_DIRECTIONS FOR THIS TASK_. Print the records below word for word, beginning with the first line and ending once the line containing "the jointly smooth" is printed.

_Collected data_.
/-! ### Uniform bound on the boosted unit shell, and decay of all derivatives -/

/-- **Uniform bound on the boosted unit shell.** For every order `m` there is `B` with
`‖D^m (boostedKerrBilin Λ 0 1 a' − η)(y)‖ ≤ B` for all `|a'| ≤ 1/2` and all `y` whose rest-frame
point `Λ⁻¹y` has time `0` and unit spatial norm (continuity of `D^m` of the jointly smooth
perturbation — smooth boost map after `Kerr.contDiffAt_ksPert₂` after a linear map — on a
compact subset of `{r > 0}`). [cite: KerrSchild1965, §3] -/
theorem exists_bound_iteratedFDeriv_boostedKsPert_one (m : ℕ) :
    ∃ B : ℝ, ∀ a' : ℝ, |a'| ≤ 1 / 2 → ∀ y : E4, poincareInv Λ 0 y 0 = 0 →
      E4.spatialNorm (poincareInv Λ 0 y) = 1 →
      (‖iteratedFDeriv ℝ m (fun y ↦ boostedKerrBilin Λ 0 1 a' y - Minkowski.bilin) y‖ : ℝ) ≤
        B := by
  set P : E4 → E4 := poincareInv Λ 0 with hPdef
  have hPc : Continuous P := continuous_poincareInv Λ 0
  set O : Set (ℝ × E4) := {p | 0 < Kerr.radius p.1 (P p.2)} with hO
  have hOo : IsOpen O := by
    refine isOpen_lt continuous_const ?_
    simp only [hPdef]
    unfold Kerr.radius E4.spatialNorm poincareInv
    fun_prop
  set g : ℝ × E4 → E4 →L[ℝ] E4 →L[ℝ] ℝ :=
    fun q ↦ boostedKerrBilin Λ 0 1 q.1 q.2 - Minkowski.bilin with hg
  have hcd : ContDiffOn ℝ ∞ g O := fun p hp ↦
    ((contDiffAt_boostedKerrBilin₂ Λ 0 1 hp).sub contDiffAt_const).contDiffWithinAt
  have hcont : ContinuousOn (iteratedFDeriv ℝ m g) O := by
    have h1 := hcd.continuousOn_iteratedFDerivWithin (m := m) (by exact_mod_cast le_top)
      hOo.uniqueDiffOn
    exact h1.congr fun p hp ↦ (iteratedFDerivWithin_of_isOpen m hOo hp).symm
  set K : Set (ℝ × E4) :=
    Set.Icc (-(1 / 2 : ℝ)) (1 / 2) ×ˢ {y : E4 | P y 0 = 0 ∧ E4.spatialNorm (P y) = 1} with hK
  have hsn : Continuous E4.spatialNorm := continuous_norm.comp E4.spatial.continuous
  have hc0 : Continuous fun y : E4 ↦ y 0 := PiLp.continuous_apply 2 _ 0
  have hKc : IsCompact K := by
    refine isCompact_Icc.prod ?_
    have hclosed : IsClosed {y : E4 | P y 0 = 0 ∧ E4.spatialNorm (P y) = 1} :=
      (isClosed_eq (hc0.comp hPc) continuous_const).inter
        (isClosed_eq (hsn.comp hPc) continuous_const)
    refine Metric.isCompact_of_isClosed_isBounded hclosed ?_
    refine (Metric.isBounded_closedBall (x := (0 : E4))
      (r := ‖((Λ : E4 ≃L[ℝ] E4) : E4 →L[ℝ] E4)‖)).subset ?_
    intro y hy
    rw [Metric.mem_closedBall, dist_zero_right]
    have hsq : ‖P y‖ ^ 2 = 1 := by
      have h' := E4.spatialNorm_sq (P y)
      rw [hy.2] at h'
      rw [EuclideanSpace.real_norm_sq_eq, Fin.sum_univ_four, hy.1]
      nlinarith [h']
    have hPy : ‖P y‖ = 1 := by nlinarith [norm_nonneg (P y)]
    have hy' : y = (Λ : E4 ≃L[ℝ] E4) (P y) := by
      rw [hPdef, poincareInv_zero, ContinuousLinearEquiv.apply_symm_apply]
    calc ‖y‖ = ‖((Λ : E4 ≃L[ℝ] E4) : E4 →L[ℝ] E4) (P y)‖ := by
          rw [ContinuousLinearEquiv.coe_coe, ← hy']
      _ ≤ ‖((Λ : E4 ≃L[ℝ] E4) : E4 →L[ℝ] E4)‖ * ‖P y‖ := ContinuousLinearMap.le_opNorm _ _
      _ = _ := by rw [hPy, mul_one]
  have hKO : K ⊆ O := by
    rintro ⟨a', y⟩ ⟨ha', hy⟩
    change 0 < Kerr.radius a' (P y)
    apply Kerr.radius_pos_of_abs_lt
    rw [hy.2, abs_lt]
    constructor <;> linarith [ha'.1, ha'.2]
  obtain ⟨C, hC⟩ := hKc.exists_bound_of_continuousOn (hcont.mono hKO)
  refine ⟨C, fun a' ha' y hy0 hy1 ↦ ?_⟩
  have hmem : (a', y) ∈ K := ⟨⟨by linarith [(abs_le.mp ha').1], (abs_le.mp ha').2⟩, hy0, hy1⟩
  have hslice := Kerr.norm_iteratedFDeriv_slice_le hOo hcd (hKO hmem) (i := m)
    (by exact_mod_cast le_top)
  exact hslice.trans (hC _ hmem)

_EXERCISE RESPONSE_.
/-! ### Uniform bound on the boosted unit shell, and decay of all derivatives -/

/-- **Uniform bound on the boosted unit shell.** For every order `m` there is `B` with
`‖D^m (boostedKerrBilin Λ 0 1 a' − η)(y)‖ ≤ B` for all `|a'| ≤ 1/2` and all `y` whose rest-frame
point `Λ⁻¹y` has time `0` and unit spatial norm (continuity of `D^m` of the jointly smooth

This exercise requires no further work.